/-- **One side of the frame**: for `X/ℚ` (either `W` or its twin) with `Ш(X/ℚ)[2^∞]` finite of order `g`, and
`[res⁻¹(Ш(X_K/K)) : Ш(X/ℚ)] ≤ 2^B` finite, a ladder of independent families in `H¹(ℚ, X)` with restrictions in `Ш(X_K/K)` gives
`2 Σ_m e m ≤ ord₂ g + 2⌊B/2⌋` (count + index transfer + Cassels–Tate parity refund). [cite: McCallumLMS1991, §5 Thm. 5.4]
[cite: SilvermanAEC2009, X.4.14] -/
theorem two_mul_sum_le_padicValNat_of_shaLadder (X : WeierstrassCurve ℚ) [X.IsElliptic] {B : ℕ} (T : ℕ) (e : ℕ → ℕ)
    (hg : 0 < Nat.card (AddCommGroup.primaryComponent X.sha 2))
    (hidx : (X.sha).relIndex (((X.baseChange K).sha).comap (resBaseChange X K)) ≠ 0)
    (hle : (X.sha).relIndex (((X.baseChange K).sha).comap (resBaseChange X K)) ≤ 2 ^ B)
    (hfam : ∀ m < T, ∃ x : Fin (2 * m + 2) → X.galH1, (∀ i, resBaseChange X K (x i) ∈ (X.baseChange K).sha) ∧
      (∀ i, addOrderOf (x i) = 2 ^ e m) ∧
      ∀ c : Fin (2 * m + 2) → ℤ, ∑ i, c i • x i = 0 → ∀ i, ((2 ^ e m : ℕ) : ℤ) ∣ c i) :
    2 * ∑ m ∈ Finset.range T, e m ≤ padicValNat 2 (Nat.card (AddCommGroup.primaryComponent X.sha 2)) + 2 * (B / 2) := by
  set R : AddSubgroup X.galH1 := ((X.baseChange K).sha).comap (resBaseChange X K) with hR
  have hHR : X.sha ≤ R := fun c hc ↦ AddSubgroup.mem_comap.mpr (resBaseChange_mem_sha X K hc)
  haveI : Finite (AddCommGroup.primaryComponent X.sha 2) := Nat.finite_of_card_ne_zero hg.ne'
  obtain ⟨k, hk, hkdvd, hcard⟩ := exists_natCard_primaryComponent_eq_mul_of_le hHR 2 hidx
  have hkB : k ≤ 2 ^ B := (Nat.le_of_dvd (Nat.pos_of_ne_zero hidx) hkdvd).trans hle
  have heven : Even (padicValNat 2 (Nat.card (AddCommGroup.primaryComponent X.sha 2))) :=
    even_padicValNat_of_isSquare hg.ne' (CasselsTateNumberField.isSquare_natCard_primaryComponent_sha X 2)
  refine two_mul_sum_le_padicValNat_add_of_ladder_of_dvd_mul_of_even (A := AddCommGroup.primaryComponent R 2) T e hg hk
    hkB (by rw [hcard]) heven fun m hm ↦ ?_
  obtain ⟨x, hres, hord, hind⟩ := hfam m hm
  exact exists_indepFamily_primaryComponent_of_mem x (fun i ↦ AddSubgroup.mem_comap.mpr (hres i)) hord hind
import Mathlib
import Summits.AtomisticToContinuum.Crystallization.Theses.ThreeConeCertificate
import Summits.AtomisticToContinuum.Crystallization.Theses.BraggSlacknessRigidity
import Literature.MathematicalPhysics.StatisticalMechanics.LennardJonesClusters

/-!
# An exact three-cone certificate gives the Kepler bound for Lennard-Jones

Route `ThreeConeCertificate` (sub-problem `Crystallization`), item `stmt-AtomisticToContinuum-11962`
(`CertificateBound := ExactCertificate → KeplerBound`), the glue step of the Fisher–Ruelle-type
stability argument (Ruelle 1969, §3.2) with a third cone. The item is shared verbatim with route
`BraggSlacknessRigidity`; both route decls are settled here (`certificateBound_proof`,
`braggSlacknessRigidity_certificateBound_proof`) from one inequality,
`neg_mul_le_interactionEnergy_of_threeCone`, stated for a general pair potential in `ℝᵈ`.

PROOF. Let `P, ρ, c, g, U, f` be an exact certificate: `V_LJ = g + U + f` on `(0, ∞)`, `U ≥ 0` on
`(0, ∞)`, `f` of positive type (all finite quadratic forms `∑ᵢ ∑ⱼ wᵢ wⱼ f(|yᵢ - yⱼ|) ≥ 0`),
`g` `c`-stable on injective configurations (`-cN ≤ ∑_{i<j} g`), and `c + f(0)/2 = -e(P)`.
Fix an injective configuration `x` of `N` points. All pair distances `|xᵢ - xⱼ|`, `i < j`, are
positive, so the split holds termwise and
`𝓔_{V_LJ}(x) = 𝓔_g(x) + 𝓔_U(x) + 𝓔_f(x)` (`interactionEnergy_eq_add_add_of_injective`);
`𝓔_U(x) ≥ 0` termwise; the quadratic form with `w ≡ 1`, `y = x` is
`∑ᵢ ∑ⱼ f(|xᵢ - xⱼ|) = N f(0) + 2 𝓔_f(x) ≥ 0` (diagonal terms `f(0)`, `two_mul_interactionEnergy`);
stability gives `𝓔_g(x) ≥ -cN`. Adding, `𝓔_{V_LJ}(x) ≥ -cN - N f(0)/2 = N e(P)`.
-/

noncomputable section

namespace Summit.AtomisticToContinuum.Crystallization.Theorems

open Summit.AtomisticToContinuum.Crystallization.Theses
open Literature.MathematicalPhysics.StatisticalMechanics

/-- Off-diagonal pair distances of an injective configuration are positive: for `j ∈ Finset.Ioi i`
(i.e. `i < j`), `0 < |xᵢ - xⱼ|`. -/
theorem dist_pos_of_injective_of_mem_Ioi {N d : ℕ} {x : Fin N → EuclideanSpace ℝ (Fin d)}
    (hx : Function.Injective x) {i j : Fin N} (hj : j ∈ Finset.Ioi i) :
    0 < dist (x i) (x j) :=
  dist_pos.2 fun h => (ne_of_lt (Finset.mem_Ioi.1 hj)) (hx h)

/-- Termwise splitting of the interaction energy: if `V = g + U + f` on `(0, ∞)` and `x` is
injective, then `𝓔_V(x) = 𝓔_g(x) + 𝓔_U(x) + 𝓔_f(x)`. -/
theorem interactionEnergy_eq_add_add_of_injective {N d : ℕ} {V g U f : ℝ → ℝ}
    (hsplit : ∀ r : ℝ, 0 < r → V r = g r + U r + f r)
    {x : Fin N → EuclideanSpace ℝ (Fin d)} (hx : Function.Injective x) :
    interactionEnergy V x = interactionEnergy g x + interactionEnergy U x + interactionEnergy f x := by
  unfold interactionEnergy
  rw [← Finset.sum_add_distrib, ← Finset.sum_add_distrib]
  refine Finset.sum_congr rfl fun i _ => ?_
  rw [← Finset.sum_add_distrib, ← Finset.sum_add_distrib]
  exact Finset.sum_congr rfl fun j hj => hsplit _ (dist_pos_of_injective_of_mem_Ioi hx hj)

/-- A potential nonnegative on `(0, ∞)` has nonnegative interaction energy on every injective
configuration. -/
theorem interactionEnergy_nonneg_of_injective {N d : ℕ} {U : ℝ → ℝ}
    (hU : ∀ r : ℝ, 0 < r → 0 ≤ U r)
    {x : Fin N → EuclideanSpace ℝ (Fin d)} (hx : Function.Injective x) :
    0 ≤ interactionEnergy U x :=
  Finset.sum_nonneg fun _ _ => Finset.sum_nonneg fun _ hj =>
    hU _ (dist_pos_of_injective_of_mem_Ioi hx hj)

/-- The full double sum, diagonal included, is `N f(0)` plus twice the interaction energy:
`∑ᵢ ∑ⱼ f(|xᵢ - xⱼ|) = N f(0) + 2 𝓔_f(x)`. -/
theorem sum_sum_eq_card_mul_add_two_mul_interactionEnergy {N d : ℕ} (f : ℝ → ℝ)
    (x : Fin N → EuclideanSpace ℝ (Fin d)) :
    ∑ i, ∑ j, f (dist (x i) (x j)) = (N : ℝ) * f 0 + 2 * interactionEnergy f x := by
  rw [two_mul_interactionEnergy]
  have h : ∀ i : Fin N, ∑ j, f (dist (x i) (x j)) = f 0 + siteEnergy f x i := fun i => by
    unfold siteEnergy
    rw [← Finset.add_sum_erase Finset.univ _ (Finset.mem_univ i), dist_self]
  simp only [h, Finset.sum_add_distrib, Finset.sum_const, Finset.card_univ, Fintype.card_fin,
    nsmul_eq_mul]

/-- **Three-cone certificate bound** (the inequality behind `CertificateBound`, with the data of a
certificate as explicit hypotheses): if `V = g + U + f` on `(0, ∞)` with `U ≥ 0` there, `f` of
positive type (finite quadratic forms nonnegative) and `g` `c`-stable on injective configurations,
then `-(c + f(0)/2) · N ≤ 𝓔_V(x)` for every injective configuration `x` of `N` points in `ℝᵈ`.
(Fisher–Ruelle stability with a third cone; Ruelle 1969, §3.2.) -/
theorem neg_mul_le_interactionEnergy_of_threeCone {d : ℕ} {V g U f : ℝ → ℝ} {c : ℝ}
    (hsplit : ∀ r : ℝ, 0 < r → V r = g r + U r + f r)
    (hU : ∀ r : ℝ, 0 < r → 0 ≤ U r)
    (hf : ∀ (n : ℕ) (y : Fin n → EuclideanSpace ℝ (Fin d)) (w : Fin n → ℝ),
      0 ≤ ∑ i, ∑ j, w i * w j * f (dist (y i) (y j)))
    (hstab : ∀ (N : ℕ) (x : Fin N → EuclideanSpace ℝ (Fin d)), Function.Injective x →
      -(c * (N : ℝ)) ≤ interactionEnergy g x)
    {N : ℕ} {x : Fin N → EuclideanSpace ℝ (Fin d)} (hx : Function.Injective x) :
    -((c + f 0 / 2) * (N : ℝ)) ≤ interactionEnergy V x := by
  have hE := interactionEnergy_eq_add_add_of_injective hsplit hx
  have hEU : 0 ≤ interactionEnergy U x := interactionEnergy_nonneg_of_injective hU hx
  have hB : 0 ≤ ∑ i, ∑ j, f (dist (x i) (x j)) := by
    simpa only [one_mul] using hf N x (fun _ => 1)
  have hdiag := sum_sum_eq_card_mul_add_two_mul_interactionEnergy f x
  have hEg := hstab N x hx
  have hring : -((c + f 0 / 2) * (N : ℝ)) = -(c * (N : ℝ)) - (N : ℝ) * f 0 / 2 := by ring
  rw [hE, hring]
  linarith

/-- Settles `stmt-AtomisticToContinuum-11962` (`ThreeConeCertificate.CertificateBound`): an exact
three-cone certificate `(P, ρ, c, g, U, f)` for the Lennard-Jones potential gives the Kepler bound
`N · e(P) ≤ 𝓔_N(x)` for every injective configuration `x`, with the same periodic `P`
(by `neg_mul_le_interactionEnergy_of_threeCone` and `c + f(0)/2 = -e(P)`). -/
theorem certificateBound_proof : ThreeConeCertificate.CertificateBound := by
  unfold ThreeConeCertificate.CertificateBound ThreeConeCertificate.ExactCertificate
    ThreeConeCertificate.KeplerBound
  rintro ⟨P, ρ, c, g, U, f, hsplit, hU, -, hf, hstab, hc⟩
  refine ⟨P, fun N x hx => ?_⟩
  have hc' : P.energyPerParticle lennardJones = -(c + f 0 / 2) := by linarith
  calc (N : ℝ) * P.energyPerParticle lennardJones = -((c + f 0 / 2) * (N : ℝ)) := by
        rw [hc']; ring
    _ ≤ interactionEnergy lennardJones x :=
        neg_mul_le_interactionEnergy_of_threeCone hsplit hU hf hstab hx

/-- The same item as wanted by route `BraggSlacknessRigidity` (verbatim twin decl
`BraggSlacknessRigidity.CertificateBound := ExactCertificate → KeplerBound` of that route file):
an exact three-cone certificate gives the Kepler bound. -/
theorem braggSlacknessRigidity_certificateBound_proof :
    BraggSlacknessRigidity.CertificateBound := by
  unfold BraggSlacknessRigidity.CertificateBound BraggSlacknessRigidity.ExactCertificate
    BraggSlacknessRigidity.KeplerBound
  rintro ⟨P, ρ, c, g, U, f, hsplit, hU, -, hf, hstab, hc⟩
  refine ⟨P, fun N x hx => ?_⟩
  have hc' : P.energyPerParticle lennardJones = -(c + f 0 / 2) := by linarith
  calc (N : ℝ) * P.energyPerParticle lennardJones = -((c + f 0 / 2) * (N : ℝ)) := by
        rw [hc']; ring
    _ ≤ interactionEnergy lennardJones x :=
        neg_mul_le_interactionEnergy_of_threeCone hsplit hU hf hstab hx

end Summit.AtomisticToContinuum.Crystallization.Theorems

end
/-- `𝓛_T H = γ(T − p_0²) + γ(T − p_{L−1}²)` for the plain chain (`L ≥ 1`). [folklore] -/
theorem gen_plain_hamiltonian (γ : ℝ) {L : ℕ} (hL : 1 ≤ L) (T : ℝ) (x : PhaseSpace L) :
    GEN⟦Pch ; T ; c0L ; (Pch).hamiltonian L ; x⟧ =
      (Pch).γ * (T - KIN⟦L ; 0 ; x⟧) + (Pch).γ * (T - KIN⟦L ; L - 1 ; x⟧) := by
  rw [gen_hamiltonian, kin_eq_sq (show 0 < L by omega), kin_eq_sq (show L - 1 < L by omega)]
  have e0 : ∀ i : Fin L, (i.val = 0) ↔ ((⟨0, by omega⟩ : Fin L) = i) := fun i =>
    ⟨fun h => Fin.ext h.symm, fun h => (congrArg Fin.val h).symm⟩
  have e1 : ∀ i : Fin L, (i.val = L - 1) ↔ ((⟨L - 1, by omega⟩ : Fin L) = i) := fun i =>
    ⟨fun h => Fin.ext h.symm, fun h => (congrArg Fin.val h).symm⟩
  simp only [e0, e1, mul_add, add_mul, Finset.sum_add_distrib]
  have r1 : ∀ i : Fin L, ((Pch).γ * (if (⟨0, by omega⟩ : Fin L) = i then 1 else 0)) * (T - x.2 i ^ 2) =
      if (⟨0, by omega⟩ : Fin L) = i then (Pch).γ * (T - x.2 i ^ 2) else 0 := fun i => by
    split_ifs <;> ring
  have r2 : ∀ i : Fin L, ((Pch).γ * (if (⟨L - 1, by omega⟩ : Fin L) = i then 1 else 0)) * (T - x.2 i ^ 2) =
      if (⟨L - 1, by omega⟩ : Fin L) = i then (Pch).γ * (T - x.2 i ^ 2) else 0 := fun i => by
    split_ifs <;> ring
  rw [Finset.sum_congr rfl fun i _ => r1 i, Finset.sum_congr rfl fun i _ => r2 i,
    Finset.sum_ite_eq, Finset.sum_ite_eq]
  simp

━━━

Find the line with "The full double" in the material above. Reproduce it and each line after it up to and including the line with "nsmul_eq_mul]".

* _Solution to the exercise_
/-- The full double sum, diagonal included, is `N f(0)` plus twice the interaction energy:
`∑ᵢ ∑ⱼ f(|xᵢ - xⱼ|) = N f(0) + 2 𝓔_f(x)`. -/
theorem sum_sum_eq_card_mul_add_two_mul_interactionEnergy {N d : ℕ} (f : ℝ → ℝ)
    (x : Fin N → EuclideanSpace ℝ (Fin d)) :
    ∑ i, ∑ j, f (dist (x i) (x j)) = (N : ℝ) * f 0 + 2 * interactionEnergy f x := by
  rw [two_mul_interactionEnergy]
  have h : ∀ i : Fin N, ∑ j, f (dist (x i) (x j)) = f 0 + siteEnergy f x i := fun i => by
    unfold siteEnergy
    rw [← Finset.add_sum_erase Finset.univ _ (Finset.mem_univ i), dist_self]
  simp only [h, Finset.sum_add_distrib, Finset.sum_const, Finset.card_univ, Fintype.card_fin,
    nsmul_eq_mul]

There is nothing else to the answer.